• [DIRECTIONS]:
Would you please copy every line from the records that contains the word "critical"?

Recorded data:

/-- **RH + Montgomery's pair correlation ⇒ eventually ¬(A) for odd characters** (design dh-ci-001
assembled): modulo the named facts `conreyIwaniec2002_theorem12` and `Gabcke.satz322b_R0` (the
latter only certifies one close pair of critical zeros below height `2001`,
`subnormalGapsHypothesis_of_pairCorrelation_gabcke`), the Riemann Hypothesis and Montgomery's pair
correlation conjecture imply that NO primitive quadratic odd `χ` mod `D ≥ D₀` satisfies Assumption
(A). ODD `χ` ONLY; the even half of `theorem1_of_eventually_not_assumptionA`'s hypothesis is NOT
reached; inputs about `ζ` alone = exit kind (viii) of the B-dh KILL certificate; RH and pair
correlation enter as HYPOTHESES (conjectures, not rows of any menu).
[cite: ConreyIwaniec2002, Theorem 1.2] [cite: Gabcke1979, Satz 3.2.2 (b) p. 55]
[cite: Zhang2022LandauSiegel, §2 Assumption (A)] -/
theorem eventually_not_assumptionA_odd_of_RH_pairCorrelation (hCI : conreyIwaniec2002_theorem12)
    (hG : Gabcke.satz322b_R0) (hRH : RiemannHypothesis) (hpc : MontgomeryPairCorrelation) :
    ∃ D₀ : ℕ, ∀ (D : ℕ) [NeZero D] (χ : DirichletCharacter ℂ D), D₀ ≤ D → χ.IsQuadratic →
      χ.IsPrimitive → χ.Odd → ¬ Skeleton.AssumptionA D χ := by
  obtain ⟨c, hc, hS⟩ := subnormalGapsHypothesis_of_pairCorrelation_gabcke hG hRH hpc
  exact eventually_not_assumptionA_odd_of_subnormalGaps hCI hc hS


end Literature.NumberTheory.LFunctions.Zhang2022.DH

end
/-!
# Line `test-algebra-stone-weierstrass` — skeleton for crux `SpectralIsHpSpectrum` (stmt-RiemannHypothesis-0195)

**DREFUTE FILL (refuter-drefute-stmt-RiemannHypothesis-0195-g2-0, 2026-08-16): this is the tree skeleton
`Cruxes/SpectralIsHpSpectrum/Lines/test-algebra-stone-weierstrass.lean` (gen 2, sha256 ed5fe6079dfc…) with ALL THREE registered
stubs PROVED (`stub_pairing`, `stub_stoneWeierstrass`, `stub_measureExt`; five helper lemmas `lineTransform_continuous`,
`lineTransform_bound`, `lineTransform_integrable`, `hasSum_weight`, `weightedSpectralMeasure_univ` added just before them, two Mathlib
imports added) and NOTHING else changed — so the file is sorry-free and the closing theorem
`spectralIsHpSpectrum_via_testAlgebra : SpectralTrace.SpectralIsHpSpectrum := SpectralIsHpSpectrum_of stub_pairing stub_stoneWeierstrass
stub_measureExt` (added after the wiring `example`) is a complete kernel-checked proof of the crux along this line. Candidate proof for the
LEAD (a refuter does not land positive statements).**

Crux (route `SpectralTrace`, rank 5, auto-crux; decl
`Summit.RiemannHypothesis.RiemannHypothesis.Theses.SpectralTrace.SpectralIsHpSpectrum`):
every REAL family `γ : ι → ℝ` with `HasSum (i ↦ ĝ(1/2 + iγ_i)) (W g)` for all Weil tests `g` has,
over every `z : ℂ`, fibre count `{i | 1/2 + iγ_i = z}.encard` equal to the multiplicity of `z` as a
non-trivial zero of `ζ` (`𝟙_{nontrivial zeros}(z) · analyticOrderNatAt ζ z`, read in `ℕ∞`).

LINE (idea card `Ideas/test-algebra-stone-weierstrass.md`, line card `Lines/test-algebra-stone-weierstrass.md`,
triage r1 k1–k3: pass × 3; skeleton gen 1 by planner-cruxplan-…-test-algebra-stone-w-0, RECUT gen 2 by
planner-cruxplan-…-test-algebra-stone-w-g2-0). The critical-line transforms `u ↦ ĝ(1/2+iu)` of Weil tests form a
conjugation-closed ALGEBRA `𝒜` (`(g ⋆ h)^ = ĝ ĥ`, `(g̃)^ = conj ĝ` on the line, `(g + h)^ = ĝ + ĥ`,
`(c g)^ = c ĝ`) of functions vanishing at infinity that separates points and vanishes identically
nowhere — ALL of this is PROVED below from tree lemmas. With `1` adjoined and everything extended by
`0` to the one-point compactification, Stone–Weierstrass makes `ℂ·1 ⊕ 𝒜` uniformly dense in
`C(OnePoint ℝ, ℂ) ⊇ C_c(ℝ, ℂ)`. Two real spectra `γ, γ'` of ONE functional `L` give, after tilting by
the weight `|k̂(1/2+i·)|²` of a fixed test `k`, two FINITE atomic measures with the same mass
`Re L(k ⋆ k̃)` and the same integral `L(g ⋆ k ⋆ k̃)` against every element of `𝒜`; density makes them
agree on `C_c`, hence as measures, and the atom at `x` reads `|k̂(1/2+ix)|² · #{i | γ_i = x}` with
`k̂(1/2+ix) ≠ 0` for a modulated bump. So two real spectra of the same functional have the same
multiplicities (`RealSpectrumUnique`, the W-free transfer `C⁺` of the card); applied to `L = W`, `γ` =
the trace family and `γ'` = the ordinates of the non-trivial zeros under RH (RH itself comes from the
hypothesis: landed `riemannHypothesis_of_trace`), this is the crux.

The three REGISTERED STUBS (the only `sorry`s; sizes are guesses; each is stated over existing
Literature/Mathlib declarations plus the data definitions `IsRealSpectrumFor`, `atomicMeasure`,
`spectralWeight`, `weightedSpectralMeasure` below, so each can land verbatim as a `--supports` helper):

* `stub_pairing`          [= `Pairing`] (M) — the tilted spectral measure of a real spectrum is finite with
  mass `Re L(k ⋆ k̃)` and pairs every Weil transform to `L(g ⋆ (k ⋆ k̃))` (consumes the VALUE `L g`);
  UNCHANGED from gen 1;
* `stub_stoneWeierstrass` [= `StoneWeierstrassC0`] (M–L, HARDEST) — Weil-FREE locally compact
  Stone–Weierstrass with constants on `ℝ`: a set `A` of `C₀` functions `ℝ → ℂ` closed under `+`, `ℂ•`,
  `*`, `star`, separating points and vanishing identically nowhere approximates every `F ∈ C_c(ℝ, ℂ)`
  uniformly on `ℝ` by `c + f`, `f ∈ A` (gen 2 RECUT of gen 1's `stub_density`: the Weil-specific algebra
  facts are now PROVED glue, `density_of_stoneWeierstrass`, and only the topological packaging is stubbed);
* `stub_measureExt`       [= `MeasureExt`] (M) — given that density for `𝒜`, finite measures on `ℝ` with
  equal mass and equal integrals of all Weil transforms are equal (uniform approximation under the
  integral, then `C_c` determines finite Borel measures on `ℝ`: Mathlib
  `Measure.ext_of_integral_eq_on_compactlySupported`, engine example below); UNCHANGED from gen 1.

`SpectralIsHpSpectrum_of : Pairing → StoneWeierstrassC0 → MeasureExt → SpectralIsHpSpectrum` (hypotheses
keyed `Registered.stub_*`) is the sorry-FREE kernel-checked composition concluding the crux BY NAME
(`#print axioms` = propext, Classical.choice, Quot.sound); the wiring `example` feeds it the three stubs.
All glue is PROVED here: continuity + vanishing at infinity of the transforms
(`lineTransform_continuous_tendsto_zero`), SEPARATION OF POINTS (`separation`: a narrow real bump modulated
to `x`; `Re(ĥ(1/2) − ĥ(1/2+iv)) = ∫ h (1 − cos vt) > 0`), non-vanishing at a prescribed point
(`exists_isWeilTest_weilMellin_ne_zero`), the *-ALGEBRA CLOSURE of `𝒜` and the instantiation of the
abstract Stone–Weierstrass stub (`density_of_stoneWeierstrass`), the atom read-out
(`atomicMeasure_apply_singleton`), `RealSpectrumUnique` from the three statements
(`realSpectrumUnique_of_line`), and the reduction `RealSpectrumUnique → crux`
(`encard_fibre_eq_of_realSpectrumUnique`: RH from the hypothesis, off-line fibres empty, on-line count of
the canonical family `zetaOrdinates` = `analyticOrderNatAt ζ`; this is the standing disprover's §2
`spectralIsHpSpectrum_iff_ordinate_count` specialised to the direction we need — credit:
`Cruxes/SpectralIsHpSpectrum/Disproof.lean`, refuter-cdisprove; and the ideator's `SketchIdeator1.lean`
for `zetaOrdinates` / the Σ-fibre count; the Disproof module is deliberately NOT imported, since a later
cdisprove round may rewrite that workfile).

Disproof.lean honoured: §3 `spectralIsHpSpectrum_false_without_value` — the value `L g` is consumed in
`stub_pairing` (mass AND pairing are values of `L`; summability alone gives no comparison); §3
`spectralIsHpSpectrum_false_on_window_of_nonpos` / §5 windows — `𝒜` is an algebra only because supports
grow under `⋆` (`supp (g ⋆ k ⋆ k̃) = supp g + supp k − supp k`), so the all-tests hypothesis is used and
nothing is claimed on a window; §3 "integrality not load-bearing — prove the weighted MEASURE statement":
`stub_measureExt` is exactly that; §3 "do not generalise to complex spectra": conj-closure
`(g̃)^(1/2+iu) = conj ĝ(1/2+iu)` is used ON THE LINE only (`weilMellin_weilReflect_half`, now consumed by
`density_of_stoneWeierstrass`); §1 `riemannHypothesis_of_trace` (landed,
`Theorems/SpectralIsHpSpectrum/Negative/RefutationImpliesRH.lean`) is imported and used in the reduction;
no stub is an instance of a landed Negative lemma (the three landed negatives concern the
Summable-weakening, the `A ≤ 0` window and the all-zeros variant; `stub_stoneWeierstrass` does not
mention `W`, `ζ` or Weil tests at all).
-/

noncomputable section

• [SOLUTION FOR THIS PROBLEM]:
latter only certifies one close pair of critical zeros below height `2001`,
planner-cruxplan-…-test-algebra-stone-w-g2-0). The critical-line transforms `u ↦ ĝ(1/2+iu)` of Weil tests form a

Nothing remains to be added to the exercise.